Pick out the lines in the listing below that contain the word "omega" and copy them.

┌─ Records for processing

import Mathlib
import Summits.Schanuel.Schanuel.Theses.RootDecomp1E
import Summits.Schanuel.Schanuel.Theorems.RootDecomp1EAnchorToolkit
import Summits.Schanuel.Schanuel.Theorems.RootDecomp1EAnchorDefs
import Summits.Schanuel.Schanuel.Theorems.RootDecomp1EEngineType
import Summits.Schanuel.Schanuel.Theorems.RootDecomp1EEngineTypeCells
import Summits.Schanuel.Schanuel.Theorems.RootDecomp1ELevels
import Literature.Barriers.Schanuel.AlgebraicIndependenceOfLogarithms
import Literature.NumberTheory.Transcendental.LindemannWeierstrassProofs

-- `Summit.Schanuel.Schanuel.…` is the mandated layout of this single-problem summit (CONVENTIONS §1).

/-!
# RootDecomp1E — lens 2 «structural dichotomy (special vs generic)», gen 13: «UNSATURATED CORE»

NODE g13 for `route-Schanuel-RootDecomp1E` (rev 24). THEOREM ROUND (E-R13): no new registry item; this file
PROVES things about the live items and exhibits one certified OPEN member.

## The cut (special vs generic made EXACT at the root)

Round 1 of this lens cut Schanuel as `S ⟸ S⁻ ∧ Sat` with `S⁻ = DefectOneSchanuel` (stmt-25020, defect ≤ 1
everywhere) and `Sat = SaturatedSchanuel` (aside stmt-25021, Schanuel on SATURATED tuples — tuples whose
exponential field `F_z = ℚ(z, e^z)` sees no new `u ∉ span_ℚ z` with `u, e^u ∈ F_z^alg`). The GENERIC piece `S⁻`
looked like a weakening of `S` over ALL tuples. THEOREM A below shows it is not: kernel-checked, for all `n`,

  `DefectOneSchanuel ↔ UnsaturatedSchanuel`   (`defectOne_iff_unsaturatedSchanuel`)

where `UnsaturatedSchanuel` is FULL Schanuel restricted to the UNSATURATED tuples (the exact complement of the
aside's locus). So the round-1 cut is an EXACT PARTITION of the summit by the saturation dichotomy:

  `Schanuel ↔ UnsaturatedSchanuel ∧ SaturatedSchanuel`,  `UnsaturatedSchanuel = DefectOneSchanuel`.

(→) a hull direction `u` of `w` gives the ℚ-free tuple `(u, w)` with the SAME exponential field up to algebraic
extension, so `S⁻` at `(u, w)` is `S` at `w` (HULL COLLAPSE `trdeg_cons_eq_of_hull`); (←) induction on the length:
peel `z = (u, w)`; if `u` is a hull direction of `w`, `U(w)` and collapse give `n ≤ trdeg F_z`; if not, the
transcendence degree JUMPS (`trdeg_succ_le_cons_of_not_hull`, sandwich lemma of the toolkit) and the induction
hypothesis `S⁻(w)` finishes.

## The lens at the certified cells (COLLAPSE)

Instance-wise (`defectOneAt_cons_iff`): the `S⁻`-demand at a COMPRESSIBLE tuple `(u, w)` (`u, e^u ∈ F_w^alg`) is
LITERALLY the full-Schanuel demand at `w`. Every member of E-STABLE 31409 / PLAIN 31410 certified so far is
compressible: `G = (πi, 1, i, π)` (gen 12) collapses onto LINDEMANN'S TRIPLE `(1, i, π)`:
`G-demand ↔ trdeg ℚ(π, e, eⁱ, e^π) ≥ 3 = S₃(1, i, π)` (`gQuadruple_collapse`); likewise `Q₃ ↔ S₃(√2·…)`,
Euler's/Nesterenko's triples `↔ S₂`-instances (decided: LW / Nesterenko). Printed neighbours of the collapsed
`G`-demand: «`e, π, e^π` algebraically independent» and «`π, e, eⁱ` a.i.» [Murty–Rath, Thm 21.3 context] each
imply it (`lindemann_demand_of_*`); the e-SIDE WALL: `e ∉ ℚ(π)` already gives `e + π ∉ ℚ` (`irrational_exp_one_add_pi_of_not_mem`).

## (b″) Certified OPEN members of PLAIN 31410 that do NOT collapse: `M₁ = (1, iπ, log 2)` and THEOREM B

`logTwoTriple_mem_plainClass`: ℚ-free, NO irrational algebraic multiplier (indeed no irrational multiplier),
sub-minimal — membership BY THEOREM, hypothesis-free (Hermite–Lindemann via the tree theorem
`transcendental_exp_holds`, and `log 2 ∉ ℚ`). Its 31410-demand decodes (`logTwoTriple_demand_iff`) to

  `trdeg_ℚ ℚ(e, iπ, log 2) ≥ 2`  — «AT LEAST TWO OF `e, π, log 2` ARE ALGEBRAICALLY INDEPENDENT»,

OPEN (each pair is a famous open problem; the Gel'fond–Brownawell–Waldschmidt grid on `{e, iπ, log 2}` needs a
fourth, closing exponential `κ = e^{iπ/log 2}`: `two_le_trdeg_e_piI_log_two_kappa` is the strongest known
statement, «two of `e, iπ, log 2, κ`», and the member's demand is that statement with `κ` removed — the B3
ceiling made explicit), and DECIDED modulo the registered printed conjecture
`Literature.Barriers.Schanuel.AlgIndepLogarithms` (algebraic independence of logarithms; weaker than `S`: tree
theorem `algIndepLogarithms_of_schanuel`): `logTwoTriple_demand_of_algIndepLogarithms`.

THEOREM B (`logPlaneTriple_mem_plainClass`, §6) makes this a FAMILY: for EVERY ℚ-linearly independent pair
`ℓ₁, ℓ₂` of logarithms of algebraic numbers, `(1, ℓ₁, ℓ₂)` is a member of 31410's class by theorem (key lemma
`eq_zero_of_mem_span_logs`: `span_ℚ(ℓ₁, ℓ₂) ∩ ℚ̄ = 0`, Hermite–Lindemann after clearing denominators), and 31410
on the family IS the named statement `ELogPlane` («two of `e, ℓ₁, ℓ₂` are algebraically independent»), implied by
the two-variable case of `AlgIndepLogarithms` (`eLogPlane_of_algIndepLogarithms`) and by `S⁻`
(`eLogPlane_of_defectOne`); second instance `M₂ = (1, log 2, log 3)`. Unlike `G`, `Q₃`, `z♯`, `z★` and the
Euler/Nesterenko triples, no hull splitting of `M₁`/`M₂` is certifiable (`e ∈ ℚ(iπ, log 2)^alg`?, … are open), so
these are the first certified members whose demand is a GENUINE defect-one statement rather than a full-Schanuel
instance one length down.

## Deciding theorem

`closes` below calls the LIVE `RootDecomp1E.closes` with `hD := defectOne_of_unsaturatedSchanuel hU`.

No `sorry`; no unsafe-reducibility options. Axioms of `closes`: `propext`, `Classical.choice`, `Quot.sound`.
-/

noncomputable section

namespace Summit.Schanuel.Schanuel.Theorems.RootDecomp1EUnsaturatedCore

open Complex IntermediateField
open Summit.Schanuel.Schanuel.Theses.RootDecomp1E (DefectOneSchanuel SaturatedSchanuel PlainDefectOne
  ClosedFormAtomSchanuel AlgAnchoredDarkAtomSchanuel LineLogDarkAtomSchanuel DeepLogDarkAtomSchanuel
  OffAxisClosure FreeDarkAtomSchanuel)
open Summit.Schanuel.Schanuel.Theorems.RootDecomp1EAnchor (isAlgebraic_of_mem_adjoin trdeg_adjoin_le_of_isAlgebraic
  trdeg_le_of_mem_span trdeg_eq_of_span_eq isAlgebraic_of_trdeg_sandwich gens_cons_isAlgebraic Saturated)
open Summit.Schanuel.Schanuel.Theorems.RootDecomp1EEngineType (trdeg_eq_nat two_le_trdeg_of_algebraicIndependent
  algebraicIndependent_pi_exp_pi)
open Summit.Schanuel.Schanuel.Theorems.RootDecomp1EModuleGrids (subMinimal_three rat_mul_pi_eq_rat
  rat_log_two_log_three_indep)
open Summit.Schanuel.Schanuel.Theorems.RootDecomp1EModuleType (SubMinimalDefect)
open Summit.Schanuel.Schanuel.Theorems.RootDecomp1ELevels (le_trdeg_of_algebraicIndependent)
open Literature.NumberTheory.Transcendental (transcendental_exp_holds nesterenko exists_nsmul_mem_span_int
  ExpOneAddPiIrrational ExpOnePiAlgebraicIndependent)
open Literature.Barriers.Schanuel (AlgIndepLogarithms algIndepLogarithms_of_schanuel linearIndependent_piI_log_two
  algebraicIndependent_piI_log_two_of_algIndepLogarithms gridField₂ smallTrdeg_thm_2_9_two_two)

/-! ## §1 The dichotomy: saturated vs unsaturated tuples -/

/-- piece:def · `w` is UNSATURATED: it has a HULL DIRECTION `u ∉ span_ℚ w` with `u` and `e^u` algebraic over
`F_w = ℚ(w, e^w)` (the constructive negation of `RootDecomp1EAnchor.Saturated`). -/
def Unsaturated {m : ℕ} (w : Fin m → ℂ) : Prop :=
  ∃ u : ℂ, u ∉ Submodule.span ℚ (Set.range w) ∧
    IsAlgebraic ↥(adjoin ℚ (Set.range w ∪ Set.range (cexp ∘ w))) u ∧
    IsAlgebraic ↥(adjoin ℚ (Set.range w ∪ Set.range (cexp ∘ w))) (cexp u)

/-- `Unsaturated w ↔ ¬ Saturated m w`. -/
theorem unsaturated_iff_not_saturated {m : ℕ} (w : Fin m → ℂ) : Unsaturated w ↔ ¬ Saturated m w := by
  unfold Unsaturated Saturated
  push Not
  constructor
  · rintro ⟨u, hu, ha, he⟩
    exact ⟨u, ha, he, hu⟩
  · rintro ⟨u, ha, he, hu⟩
    exact ⟨u, hu, ha, he⟩

/-- piece:crux-reading · **SCHANUEL ON THE UNSATURATED LOCUS**: full Schanuel `m ≤ trdeg F_w` for every ℚ-free
UNSATURATED `w`. THEOREM A: this is `DefectOneSchanuel` (stmt-25020) exactly. -/
def UnsaturatedSchanuel : Prop :=
  ∀ (m : ℕ) (w : Fin m → ℂ), LinearIndependent ℚ w → Unsaturated w →
    (m : Cardinal) ≤ Algebra.trdeg ℚ ↥(adjoin ℚ (Set.range w ∪ Set.range (cexp ∘ w)))

/-! ## §2 Hull collapse and the non-hull jump -/

/-- The coordinates of `w` lie in `span_ℚ (u, w)`. -/
theorem tail_mem_span_cons {m : ℕ} (w : Fin m → ℂ) (u : ℂ) :
    ∀ j, w j ∈ Submodule.span ℚ (Set.range (Fin.cons u w : Fin (m + 1) → ℂ)) := fun j =>
  Submodule.subset_span ⟨j.succ, by simp⟩

/-- The generators of `F_w` are among those of `F_{(u,w)}`. -/
theorem gens_subset_gens_cons {m : ℕ} (w : Fin m → ℂ) (u : ℂ) :
    Set.range w ∪ Set.range (cexp ∘ w) ⊆
      Set.range (Fin.cons u w : Fin (m + 1) → ℂ) ∪ Set.range (cexp ∘ (Fin.cons u w : Fin (m + 1) → ℂ)) := by
  rintro x (⟨j, rfl⟩ | ⟨j, rfl⟩)
  · exact Or.inl ⟨j.succ, by simp⟩
  · exact Or.inr ⟨j.succ, by simp⟩

/-- piece:proved · **HULL COLLAPSE.** Adjoining a hull direction does not move the transcendence degree:
`u, e^u ∈ F_w^alg ⟹ trdeg F_{(u,w)} = trdeg F_w`. -/
theorem trdeg_cons_eq_of_hull {m : ℕ} (w : Fin m → ℂ) (u : ℂ)
    (hu : IsAlgebraic ↥(adjoin ℚ (Set.range w ∪ Set.range (cexp ∘ w))) u)
    (heu : IsAlgebraic ↥(adjoin ℚ (Set.range w ∪ Set.range (cexp ∘ w))) (cexp u)) :
    Algebra.trdeg ℚ ↥(adjoin ℚ (Set.range (Fin.cons u w : Fin (m + 1) → ℂ) ∪
        Set.range (cexp ∘ (Fin.cons u w : Fin (m + 1) → ℂ)))) =
      Algebra.trdeg ℚ ↥(adjoin ℚ (Set.range w ∪ Set.range (cexp ∘ w))) :=
  le_antisymm (trdeg_adjoin_le_of_isAlgebraic (gens_cons_isAlgebraic _ w u le_rfl hu heu))
    (trdeg_le_of_mem_span (tail_mem_span_cons w u))

/-- piece:proved · **NON-HULL JUMP.** If `u` is NOT a hull direction of `w` (one of `u`, `e^u` is transcendental
over `F_w`), the transcendence degree jumps: `trdeg F_w + 1 ≤ trdeg F_{(u,w)}` (sandwich lemma). -/
theorem trdeg_succ_le_cons_of_not_hull {m : ℕ} (w : Fin m → ℂ) (u : ℂ)
    (h : ¬ (IsAlgebraic ↥(adjoin ℚ (Set.range w ∪ Set.range (cexp ∘ w))) u ∧
      IsAlgebraic ↥(adjoin ℚ (Set.range w ∪ Set.range (cexp ∘ w))) (cexp u))) :
    Algebra.trdeg ℚ ↥(adjoin ℚ (Set.range w ∪ Set.range (cexp ∘ w))) + 1 ≤
      Algebra.trdeg ℚ ↥(adjoin ℚ (Set.range (Fin.cons u w : Fin (m + 1) → ℂ) ∪
        Set.range (cexp ∘ (Fin.cons u w : Fin (m + 1) → ℂ)))) := by
  obtain ⟨tw, htw, -⟩ := trdeg_eq_nat w
  obtain ⟨tz, htz, -⟩ := trdeg_eq_nat (Fin.cons u w : Fin (m + 1) → ℂ)
  have hmono : Algebra.trdeg ℚ ↥(adjoin ℚ (Set.range w ∪ Set.range (cexp ∘ w))) ≤
      Algebra.trdeg ℚ ↥(adjoin ℚ (Set.range (Fin.cons u w : Fin (m + 1) → ℂ) ∪
        Set.range (cexp ∘ (Fin.cons u w : Fin (m + 1) → ℂ)))) :=
    trdeg_le_of_mem_span (tail_mem_span_cons w u)
  have hT0 := htz
  rw [htw, htz] at hmono ⊢
  have hle : tw ≤ tz := by exact_mod_cast hmono
  by_cases hlt : tw < tz
  · exact_mod_cast (show tw + 1 ≤ tz by omega)
  · exfalso
    have hT : Algebra.trdeg ℚ ↥(adjoin ℚ (Set.range (Fin.cons u w : Fin (m + 1) → ℂ) ∪
        Set.range (cexp ∘ (Fin.cons u w : Fin (m + 1) → ℂ)))) ≤ (tw : Cardinal) := by
      rw [hT0]
      exact_mod_cast (show tz ≤ tw by omega)
    have hS : (tw : Cardinal) ≤ Algebra.trdeg ℚ ↥(adjoin ℚ (Set.range w ∪ Set.range (cexp ∘ w))) := htw.ge
    exact h ⟨isAlgebraic_of_trdeg_sandwich (subset_adjoin ℚ _ (Or.inl ⟨0, by simp⟩))
        (gens_subset_gens_cons w u) hT hS,
      isAlgebraic_of_trdeg_sandwich (subset_adjoin ℚ _ (Or.inr ⟨0, by simp⟩))
        (gens_subset_gens_cons w u) hT hS⟩

/-- piece:proved · instance-wise COLLAPSE: at a compressible tuple `(u, w)` the `S⁻`-demand (defect ≤ 1 at
length `m + 1`) is LITERALLY the full-Schanuel demand at `w` (defect `0` at length `m`). -/
theorem defectOneAt_cons_iff {m : ℕ} (w : Fin m → ℂ) (u : ℂ)
    (hu : IsAlgebraic ↥(adjoin ℚ (Set.range w ∪ Set.range (cexp ∘ w))) u)
    (heu : IsAlgebraic ↥(adjoin ℚ (Set.range w ∪ Set.range (cexp ∘ w))) (cexp u)) :
    (((m + 1 : ℕ) : Cardinal) ≤ Algebra.trdeg ℚ ↥(adjoin ℚ (Set.range (Fin.cons u w : Fin (m + 1) → ℂ) ∪
        Set.range (cexp ∘ (Fin.cons u w : Fin (m + 1) → ℂ)))) + 1) ↔
      ((m : Cardinal) ≤ Algebra.trdeg ℚ ↥(adjoin ℚ (Set.range w ∪ Set.range (cexp ∘ w)))) := by
  rw [trdeg_cons_eq_of_hull w u hu heu]
  obtain ⟨t, ht, -⟩ := trdeg_eq_nat w
  rw [ht]
  constructor
  · intro h
    have : m + 1 ≤ t + 1 := by exact_mod_cast h
    exact_mod_cast (show m ≤ t by omega)
  · intro h
    have : m ≤ t := by exact_mod_cast h
    exact_mod_cast (show m + 1 ≤ t + 1 by omega)

/-! ## §3 THEOREM A: `DefectOneSchanuel ↔ UnsaturatedSchanuel`; the exact partition of the summit -/

/-- piece:proved · `S⁻ ⟹ U`: a hull direction `u` of a ℚ-free `w` makes `(u, w)` ℚ-free with the same
transcendence degree, so defect `≤ 1` at `(u, w)` is defect `0` at `w`. -/
theorem unsaturatedSchanuel_of_defectOne (hD : DefectOneSchanuel) : UnsaturatedSchanuel := by
  intro m w hw hun
  obtain ⟨u, hu, halg, healg⟩ := hun
  have hz : LinearIndependent ℚ (Fin.cons u w : Fin (m + 1) → ℂ) := linearIndependent_finCons.2 ⟨hw, hu⟩
  exact (defectOneAt_cons_iff w u halg healg).1 (hD (m + 1) (Fin.cons u w) hz)

/-- piece:proved · `U ⟹ S⁻`, by induction on the length (peel one coordinate; collapse or jump). -/
theorem defectOne_of_unsaturatedSchanuel (hU : UnsaturatedSchanuel) : DefectOneSchanuel := by
  intro n
  induction n with
  | zero =>
    intro z _
    simp
  | succ m ih =>
    intro z hz
    obtain ⟨u, w, rfl⟩ : ∃ (u : ℂ) (w : Fin m → ℂ), z = Fin.cons u w :=
      ⟨z 0, Fin.tail z, (Fin.cons_self_tail z).symm⟩
    have hw : LinearIndependent ℚ w := (linearIndependent_finCons.1 hz).1
    have hu : u ∉ Submodule.span ℚ (Set.range w) := (linearIndependent_finCons.1 hz).2
    by_cases hh : IsAlgebraic ↥(adjoin ℚ (Set.range w ∪ Set.range (cexp ∘ w))) u ∧
        IsAlgebraic ↥(adjoin ℚ (Set.range w ∪ Set.range (cexp ∘ w))) (cexp u)
    · exact (defectOneAt_cons_iff w u hh.1 hh.2).2 (hU m w hw ⟨u, hu, hh.1, hh.2⟩)
    · have h2 := trdeg_succ_le_cons_of_not_hull w u hh
      have h3 := ih w hw
      calc ((m + 1 : ℕ) : Cardinal)
          = (m : Cardinal) + 1 := by push_cast; rfl
        _ ≤ Algebra.trdeg ℚ ↥(adjoin ℚ (Set.range w ∪ Set.range (cexp ∘ w))) + 1 + 1 :=
          add_le_add h3 le_rfl
        _ ≤ _ := add_le_add h2 le_rfl

/-- piece:proved · **THEOREM A.** `DefectOneSchanuel` (stmt-25020) IS Schanuel on the unsaturated locus. -/
theorem defectOne_iff_unsaturatedSchanuel : DefectOneSchanuel ↔ UnsaturatedSchanuel :=
  ⟨unsaturatedSchanuel_of_defectOne, defectOne_of_unsaturatedSchanuel⟩

/-- piece:proved · the round-1 cut of this lens is an EXACT PARTITION of the summit by the saturation
dichotomy: `Schanuel ↔ UnsaturatedSchanuel ∧ SaturatedSchanuel` (the aside stmt-25021 is the other cell). -/
theorem schanuel_iff_unsaturated_and_saturated :
    _root_.Schanuel ↔ UnsaturatedSchanuel ∧ SaturatedSchanuel := by
  constructor
  · intro hS
    exact ⟨fun m w hw _ => hS m w hw, fun n z hz _ => hS n z hz⟩
  · rintro ⟨hU, hSat⟩ n z hz
    by_cases hs : Saturated n z
    · exact hSat n z hz hs
    · exact hU n z hz ((unsaturated_iff_not_saturated z).2 hs)

/-- … equivalently `Schanuel ↔ DefectOneSchanuel ∧ SaturatedSchanuel` with BOTH conjuncts exact restrictions
of `S` to complementary loci (round 1 had only `⟸`). -/
theorem schanuel_iff_defectOne_and_saturated :
    _root_.Schanuel ↔ DefectOneSchanuel ∧ SaturatedSchanuel := by
  rw [defectOne_iff_unsaturatedSchanuel]
  exact schanuel_iff_unsaturated_and_saturated

end Summit.Schanuel.Schanuel.Theorems.RootDecomp1EUnsaturatedCore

└─

Response for this exercise —
  · exact_mod_cast (show tw + 1 ≤ tz by omega)
      exact_mod_cast (show tz ≤ tw by omega)
    exact_mod_cast (show m ≤ t by omega)
    exact_mod_cast (show m + 1 ≤ t + 1 by omega)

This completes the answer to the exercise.